● **Requirement**
Would you please retype, exactly, the lines of the listing below between the line with "𝓕.HwN N (s k) (nearestSite (s k) z)) atTop" and the line with "obtain ⟨L, -, hcross⟩", inclusive?

------------

/-! ### The normalised primitive along a chart -/

/-- **The increment formula for the normalised primitive near a compact off `A`**, eventually in the
mesh, in terms of the gauged normalised section of ANY row gauge with values `±1` (squares are
gauge-free). [cite: Smirnov2010, Remark 3.7; ChelkakHonglerIzyurovAnnals2015, Prop. 3.6] -/
theorem IsNiceCore.hwN_increment_near (h : 𝓕.IsNiceCore Ω A N) (hσ : ∀ δ r, σ δ r = 1 ∨ σ δ r = -1)
    {K : Set ℂ} (hK : IsCompact K) (hKA : K ⊆ Ω \ A) :
    ∀ᶠ δ in 𝓝[>] (0 : ℝ), ∀ y : Site 2, meshPoint δ y ∈ K → ∀ e : Fin 4,
      𝓕.HwN N δ (y + cornerUnit e) - 𝓕.HwN N δ y =
        -(1 / (Real.sqrt 2 * kcFluxConst)) * (I ^ (e : ℕ) * ((1 : ℂ) * 𝓕.gobsN Ω N σ δ (cSrc (y, e))) ^ 2).im := by
  obtain ⟨ρ, hρ, hbulk⟩ := h.bulk K hKA hK
  have hsmall : ∀ᶠ δ in 𝓝[>] (0 : ℝ), δ < ρ / 8 := nhdsWithin_le_nhds (Iio_mem_nhds (by positivity))
  have h3 : ∀ᶠ δ in 𝓝[>] (0 : ℝ), 0 < δ := self_mem_nhdsWithin
  filter_upwards [h.adj, h.cuts, h.prim, h.pos, hbulk, hsmall, h3] with δ hadj hcuts hprim hN hb hδs hδ0 y hy e
  have hnear : ∀ y' ∈ latticeBall y 3, dist (meshPoint δ y') (meshPoint δ y) ≤ ρ := by
    intro y' hy'
    have := KCFamily.dist_meshPoint_le_of_mem_latticeBall hδ0.le hy'
    push_cast at this; linarith
  have hy0 : y ∈ latticeBall y 0 := by rw [mem_latticeBall]; intro i; constructor <;> linarith
  have m1 : y + cornerUnit e ∈ latticeBall y 3 := latticeBall_subset (by norm_num) (add_cornerUnit_mem_latticeBall hy0 e)
  have m2 : y + cornerUnit e + cornerUnit 2 ∈ latticeBall y 3 :=
    latticeBall_subset (by norm_num) (add_cornerUnit_mem_latticeBall (add_cornerUnit_mem_latticeBall hy0 e) 2)
  have m3 : y + cornerUnit e + cornerUnit 3 ∈ latticeBall y 3 :=
    latticeBall_subset (by norm_num) (add_cornerUnit_mem_latticeBall (add_cornerUnit_mem_latticeBall hy0 e) 3)
  have hyb := hb y y hy (hnear y (latticeBall_subset (by norm_num) hy0))
  have raw : 𝓕.Hw δ (y + cornerUnit e) - 𝓕.Hw δ y =
      -(1 / (Real.sqrt 2 * kcFluxConst)) * (I ^ (e : ℕ) * ((1 : ℂ) * 𝓕.obs Ω δ (cSrc (y, e))) ^ 2).im :=
    hprim.hw_increment_kcObs hcuts hadj (discreteDomainGraph_le_zdGraph Ω δ) e (hyb.2.2.2.1 e) (hb y _ hy (hnear _ m1)).1
      (hb y _ hy (hnear _ m2)).1 (hb y _ hy (hnear _ m3)).1 (hb y _ hy (hnear _ m1)).2.2.2.1
  -- divide by `N δ` and re-express the square through the gauged normalised section
  have hsq : ((1 : ℂ) * 𝓕.gobsN Ω N σ δ (cSrc (y, e))) ^ 2 = (((N δ)⁻¹ : ℝ) : ℂ) * ((1 : ℂ) * 𝓕.obs Ω δ (cSrc (y, e))) ^ 2 := by
    rw [one_mul, one_mul, gobsN_sq hσ, obsN_sq hN]
  rw [hsq, HwN, HwN, ← sub_div, raw]
  have him : (I ^ (e : ℕ) * ((((N δ)⁻¹ : ℝ) : ℂ) * ((1 : ℂ) * 𝓕.obs Ω δ (cSrc (y, e))) ^ 2)).im =
      (N δ)⁻¹ * (I ^ (e : ℕ) * ((1 : ℂ) * 𝓕.obs Ω δ (cSrc (y, e))) ^ 2).im := by
    rw [← mul_assoc, mul_comm (I ^ (e : ℕ)), mul_assoc, Complex.im_ofReal_mul]
  rw [him, div_eq_mul_inv]
  ring

/-- **Increments of `Hw/N` converge to `-κ Im ∫ g²`** along a sequence of meshes on which the gauged
normalised section of a chart converges: for a rectangle with ordered corners whose
`r`-neighbourhood `K` lies in the chart, and `δ_k^{-1/2} gobsN_{δ_k} → g` uniformly on `K`. [cite: ChelkakHonglerIzyurovAnnals2015, §3.4 (H_δ → Re∫f̃²)] -/
theorem IsNiceCore.tendsto_hwN_staircase (h : 𝓕.IsNiceCore Ω A N) (hg : 𝓕.IsGauge U σ) (hUo : IsOpen U) (hUA : U ⊆ Ω \ A)
    {s : ℕ → ℝ} (hs : Tendsto s atTop (𝓝[>] (0 : ℝ)))
    {g : ℂ → ℂ} {z w : ℂ} (hre : z.re ≤ w.re) (him : z.im ≤ w.im)
    {K : Set ℂ} (hK : IsCompact K) (hKU : K ⊆ U) (hgc : ContinuousOn g K) {r : ℝ} (hr : 0 < r)
    (hKR : cthickening r (Rectangle z w) ⊆ K)
    (hconv : TendstoUniformlyOn (scaledEdgeFamily (𝓕.gobsN Ω N σ) s) g atTop K) :
    Tendsto (fun k => 𝓕.HwN N (s k) (vtx (nearestSite (s k) z) (⌊(w.re - z.re) / s k⌋₊) (⌊(w.im - z.im) / s k⌋₊)) -
        𝓕.HwN N (s k) (nearestSite (s k) z)) atTop
      (𝓝 (-(1 / (Real.sqrt 2 * kcFluxConst)) * ((1 : ℂ) ^ 2 * ((∫ x : ℝ in z.re..w.re, g (x + z.im * I) ^ 2) +
          I * ∫ y : ℝ in z.im..w.im, g (w.re + y * I) ^ 2)).im)) := by
  have hKA : K ⊆ Ω \ A := hKU.trans hUA
  obtain ⟨L, -, hcross⟩ := h.exists_cross_bound hg hUo hUA hK hKU
  obtain ⟨M, -, hM⟩ := h.exists_sqrt_bound_gauged hg hUo hUA hK hKU
  have hincr := h.hwN_increment_near hg.pm hK hKA
  have hsmall : ∀ᶠ δ in 𝓝[>] (0 : ℝ), δ < r / 3 := nhdsWithin_le_nhds (Iio_mem_nhds (by positivity))
  have hall := hs.eventually (((hcross.and hM).and hincr).and (hsmall.and (self_mem_nhdsWithin : ∀ᶠ δ in 𝓝[>] (0 : ℝ), 0 < δ)))
  obtain ⟨k₀, hk₀⟩ := eventually_atTop.1 hall
  set s' : ℕ → ℝ := fun k => s (k + k₀) with hs'
  have hk : ∀ k, (((∀ x : Site 2, meshPoint (s' k) x ∈ K →
        ‖𝓕.gobsN Ω N σ (s' k) (cSrc (x, 1)) - 𝓕.gobsN Ω N σ (s' k) (cSrc (x, 0))‖ ≤ L * s' k * Real.sqrt (s' k)) ∧
      (∀ x : Site 2, meshPoint (s' k) x ∈ K → ∀ i : Fin 4, (i = 0 ∨ i = 1) →
        ‖𝓕.gobsN Ω N σ (s' k) (cSrc (x, i))‖ ≤ M * Real.sqrt (s' k))) ∧
      (∀ y : Site 2, meshPoint (s' k) y ∈ K → ∀ e : Fin 4, 𝓕.HwN N (s' k) (y + cornerUnit e) - 𝓕.HwN N (s' k) y =
        -(1 / (Real.sqrt 2 * kcFluxConst)) * (I ^ (e : ℕ) * ((1 : ℂ) * 𝓕.gobsN Ω N σ (s' k) (cSrc (y, e))) ^ 2).im)) ∧
      (s' k < r / 3 ∧ 0 < s' k) := fun k => hk₀ (k + k₀) (Nat.le_add_left _ _)
  have hs'0 : ∀ k, 0 < s' k := fun k => (hk k).2.2
  have hs'lim : Tendsto s' atTop (𝓝 0) := (hs.mono_right nhdsWithin_le_nhds).comp (tendsto_add_atTop_nat k₀)
  have hconv' : TendstoUniformlyOn (scaledEdgeFamily (𝓕.gobsN Ω N σ) s') g atTop K := tendstoUniformlyOn_shift hconv k₀
  have core := tendsto_staircase_of_increments (Fm := 𝓕.gobsN Ω N σ) hs'0 hs'lim hre him hK hgc hr hKR hconv'
    (fun k => by have := (hk k).2.1; linarith) (fun k x hx => (hk k).1.1.1 x hx) (fun k x hx i hi => (hk k).1.1.2 x hx i hi)
    (fun k => 𝓕.HwN N (s' k)) (κ := 1 / (Real.sqrt 2 * kcFluxConst)) (θ₀ := 1) (fun k y hy e => (hk k).1.2 y hy e)
  rw [hs'] at core
  exact (tendsto_add_atTop_iff_nat (f := fun k => 𝓕.HwN N (s k) (vtx (nearestSite (s k) z) (⌊(w.re - z.re) / s k⌋₊)
    (⌊(w.im - z.im) / s k⌋₊)) - 𝓕.HwN N (s k) (nearestSite (s k) z)) k₀).1 core

end KCSectionFamily

end Literature.Probability.LatticeModels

------------

● **Task solution**
        𝓕.HwN N (s k) (nearestSite (s k) z)) atTop
      (𝓝 (-(1 / (Real.sqrt 2 * kcFluxConst)) * ((1 : ℂ) ^ 2 * ((∫ x : ℝ in z.re..w.re, g (x + z.im * I) ^ 2) +
          I * ∫ y : ℝ in z.im..w.im, g (w.re + y * I) ^ 2)).im)) := by
  have hKA : K ⊆ Ω \ A := hKU.trans hUA
  obtain ⟨L, -, hcross⟩ := h.exists_cross_bound hg hUo hUA hK hKU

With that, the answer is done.